Livro mostra um Marquês de Sade sem sadismo


Cinco textos do Marquês de Sade (1740-1814) compõem mais um lançamento da Editora Carambaia. “Novelas Trágicas” está em pré-venda com 10% de desconto. Inéditas no país, as histórias são destituídas das descrições de atos sexuais e torturas, típicas nos outros escritos do autor. Sade produziu as novelas entre 1787 e 1788, em um dos períodos em que esteve encarcerado na prisão da Bastilha. 

Ao que tudo indica, Sade escreveu essas novelas em busca de reconhecimento literário e para tentar convencer seus leitores de que não era o autor de livros obscenos que circulavam clandestinamente e sem assinatura. O projeto de narrar histórias “contidas nas regras do pudor e da decência” rendeu dezenas de novelas, das quais 11 foram publicadas  em 1799, com o título de "Crimes do Amor: Novelas Heroicas e Trágicas". Cinco desses textos compõem o volume, além do ensaio que Sade escreveu sobre a história e as características do gênero romance, prefácio ao conjunto original.


Selecionados e traduzidos pelo professor de literatura André Luiz Barros, também autor do prefácio, os textos mostram um outro Sade, em narrativas que - ao menos aparentemente - buscam exaltar a virtude e condenar a perfídia.

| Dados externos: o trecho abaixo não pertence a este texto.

import Literature.Probability.RandomPlanarGeometry.SLEBubbles
import Literature.Probability.RandomPlanarGeometry.RestrictionConfigEvents
import Literature.Probability.RandomPlanarGeometry.HullApproximation
import HarnessLib

/-!
# `Ξ(κ)` is a random element of `Ω` ([LSW] Thm. 7.3): the measurable version from two leaves, and the countably generated σ-field of `Ω`

Decomposition of the named fact
`Literature.Probability.RandomPlanarGeometry.SLEBubbles.exists_measurable_version` (file
`SLEBubbles`), after

* G. F. Lawler, O. Schramm, W. Werner, *Conformal restriction: the chordal case*, J. Amer. Math.
  Soc. **16** (2003) 917–955, arXiv:math/0209343 (**[LSW]**, arXiv page numbers), Def. 3.1 and
  §3 p. 10 (the space `Ω` and "the σ-field generated by the events `{K ∈ Ω : K ∩ A = ∅}`,
  where `A ∈ 𝒬*`"), §7.2 and Thm. 7.3 (pp. 28–29: "For any `κ ∈ [0, 8/3]`, the law of `Ξ(κ)` is
  `P_{α_κ}`", eq. (7.3) "`P[Ξ ∩ A = ∅] = Φ'_A(0)^α`", and the end of the proof: "all that remains
  is to show that `cl Ξ = Ξ ∪ {0}`").

The fact says: for `0 < κ ≤ 8/3`, a Brownian bubble measure `μ` and an independent Poisson
cloud of bubbles with mean `λ_κ μ ⊗ dt`, the random set `Ξ(κ)` (`sleBubbleSet`) on
`((ℝ≥0 → ℝ) × Ω', preWienerMeasure ⊗ P')` has a version which is a MEASURABLE map into `Ω`
(`RestrictionConfig`, avoidance σ-field). It is the conjunction of two statements of a different
nature, which this file separates and proves EQUIVALENT to it
(`SLEBubbles.exists_measurable_version_iff`):

* `Literature.Probability.RandomPlanarGeometry.SLEBubbles.ae_mem_restrictionConfigs` — NAMED
  FACT, the SAMPLE-PATH content of Thm. 7.3: almost surely `Ξ(κ) ∈ Ω` (Def. 3.1: relatively
  closed in `ℍ`, connected, `cl Ξ ∩ ℝ = {0}`, unbounded, `ℂ ∖ cl Ξ` connected). In [LSW] this is
  what the statement "the law of `Ξ(κ)` is `P_{α_κ}`" (a measure on `Ω`) presupposes; the proof
  addresses closedness ("`cl Ξ = Ξ ∪ {0}`", p. 29, through (7.3), scaling and the stationarity of
  SLE) and relies on [RS] for "`γ` is a simple curve" (p. 28); connectedness (the bubble
  `g_t⁻¹(K + W_t)` accumulates at the tip `γ(t)`), unboundedness and Def. 3.1 (2) are implicit.
* `Literature.Probability.RandomPlanarGeometry.SLEBubbles.nullMeasurableSet_disjoint` — NAMED
  FACT, the MEASURABILITY content, implicit in (7.3) (whose left-hand side `P[Ξ ∩ A = ∅]`
  presupposes that `{Ξ ∩ A = ∅}` is an event): for every `A ∈ 𝒬*` the set `{Ξ(κ) ∩ A = ∅}` is
  null-measurable for `preWienerMeasure ⊗ P'`. (Stated as NULL-measurability, which is exactly
  what the version needs and what a proof delivers: on the almost sure set where `γ` is a simple
  curve the event is described by the Loewner maps and the counts of the cloud.)

The assembly `SLEBubbles.exists_measurable_version_of_leaves` is PROVED, through a fact about
`Ω` of independent interest:

* `Literature.Probability.RandomPlanarGeometry.RestrictionConfig.avoid_eq_iUnion_dyadic` — **the
  avoidance σ-field of `Ω` is countably generated**: for `A ∈ 𝒬*`, `{K : K ∩ A = ∅}` is the
  (countable) union of the events `{K : K ∩ D = ∅}` over the `*`-hulls `D ⊇ A` of the form
  `D = hpFill S`, `S` a finite union of closed dyadic squares (`RestrictionConfigEvents`,
  `HalfPlaneFill`): if `K ∈ Ω` misses the compact `A ∌ 0` then `A` is at positive distance from
  `cl K = K ∪ {0}`, the dyadic squares of a fine generation meeting `A` form a set `S ⊇ A` attached
  to the lower half-plane (`A ∪ {Im ≤ 0}` is connected for `A ∈ 𝒬`,
  `IsBoundedHull.isConnected_union_im_nonpos`) and off `cl K`, and `K ∪ (B(0, ρ) ∩ ℍ)`, connected
  and unbounded off `S`, lies in the unbounded component of `ℍ ∖ S`, so that `hpFill S` is a
  `*`-hull avoided by `K` (`RestrictionConfig.exists_dyadicUnion_isStarHull_hpFill_of_isBoundedHull`,
  the argument of `RestrictionConfig.exists_dyadicUnion_isStarHull_hpFill` with a hull in place of
  a disc). Hence a map into `Ω` is measurable as soon as the countably many dyadic avoidance
  events pull back to measurable sets (`RestrictionConfig.measurable_of_measurableSet_preimage_avoid_hpFill`),
  and a random set which is a.s. in `Ω` and whose dyadic avoidance sets are null-measurable has a
  measurable `Ω`-valued version (`RestrictionConfig.exists_measurable_version_of_nullMeasurableSet`:
  modify it to a fixed configuration off a measurable set of full measure on which each of the
  countably many events agrees with a measurable one).

Consequently [LSW] Thm. 7.3 in law form (`SLEBubbles.isRestrictionMeasure_map`) holds given the
three leaves `ae_mem_restrictionConfigs`, `nullMeasurableSet_disjoint`, `measure_disjoint`
(`SLEBubbles.isRestrictionMeasure_map_of_leaves`).

Mathlib: `MeasureTheory.NullMeasurableSet.exists_measurable_superset_ae_eq`,
`MeasureTheory.exists_measurable_superset_of_null`, `MeasureTheory.ae_all_iff`,
`measurable_generateFrom`, `IsCompact.exists_cthickening_subset_open`, `isPreconnected_of_forall`.
-/

noncomputable section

Ainda assim, os pilares da "filosofia" sadiana continuam presentes nessas histórias: a racionalidade fria e precisa do crime, a execução metódica do desejo, as elucubrações vazias da religião, as ilusões patéticas que alimentam a ideia de virtude. 

A leitura das "Novelas Trágicas" mostra que Sade cumpriu os requisitos que elegeu como obrigações dramáticas do romance, sobretudo compor “personagens vigorosos que, joguetes e vítimas daquela efervescência do coração conhecida com o nome de amor, nos mostram dele, de uma só vez, os perigos e os infortúnios”. Na alma e na ação dos personagens, contudo, esconde-se o mesmo escritor subversivo e cruel das páginas libertinas. O “divino marquês”, como o chamavam os surrealistas, recheou seus “contos de amor” de violência física e psicológica, incesto, cativeiro e assassinatos covardes, entre outras atrocidades. 

Donatien Alphonse François de Sade passou quase metade de seus 74 anos de vida encarcerado sob acusação de promover orgias, praticar abusos sexuais e provocar danos físicos. Só assinou duas obras durante a vida – além de "Crimes do Amor", o romance epistolar "Aline e Valcour" (1795). O período de cinco anos que passou na Bastilha terminou em 1789, poucos dias antes de o presídio ser invadido pelos revolucionários. 

Sade, que via na queda da monarquia a possibilidade de surgimento de uma época de liberdade irrestrita, se engajou na nova ordem, mas seria preso de novo durante o período do Terror. Mais tarde, também o regime de Napoleão o jogaria na cadeia. Durante o século XIX, a obra e a pessoa de Sade foram submetidas ao esquecimento forçado, embora manuscritos clandestinos circulassem por mãos célebres como as de Stendhal e Flaubert. Somente no século XX a literatura de Sade voltou à luz, atraindo o interesse de pensadores como Georges Bataille, Theodor Adorno e Simone de Beauvoir.


Luciana Facchini assina o projeto gráfico de "Novelas Trágicas", que traz ilustrações de Zansky e propõe um jogo que remete às atitudes dissimuladas dos personagens e aos disfarces do próprio autor. O livro vem inserido numa luva que funciona como uma máscara: quando sobreposta aos desenhos, tanto das capas como internos, revela traços escondidos nas ilustrações.

A Editora Carambaia trabalha com obras que dificilmente serão esquecidas no futuro. Procura "furos" literários, textos que merecem uma nova ou inédita edição no Brasil, e busca tradutores e designers que desenvolvam um projeto especial para cada uma delas.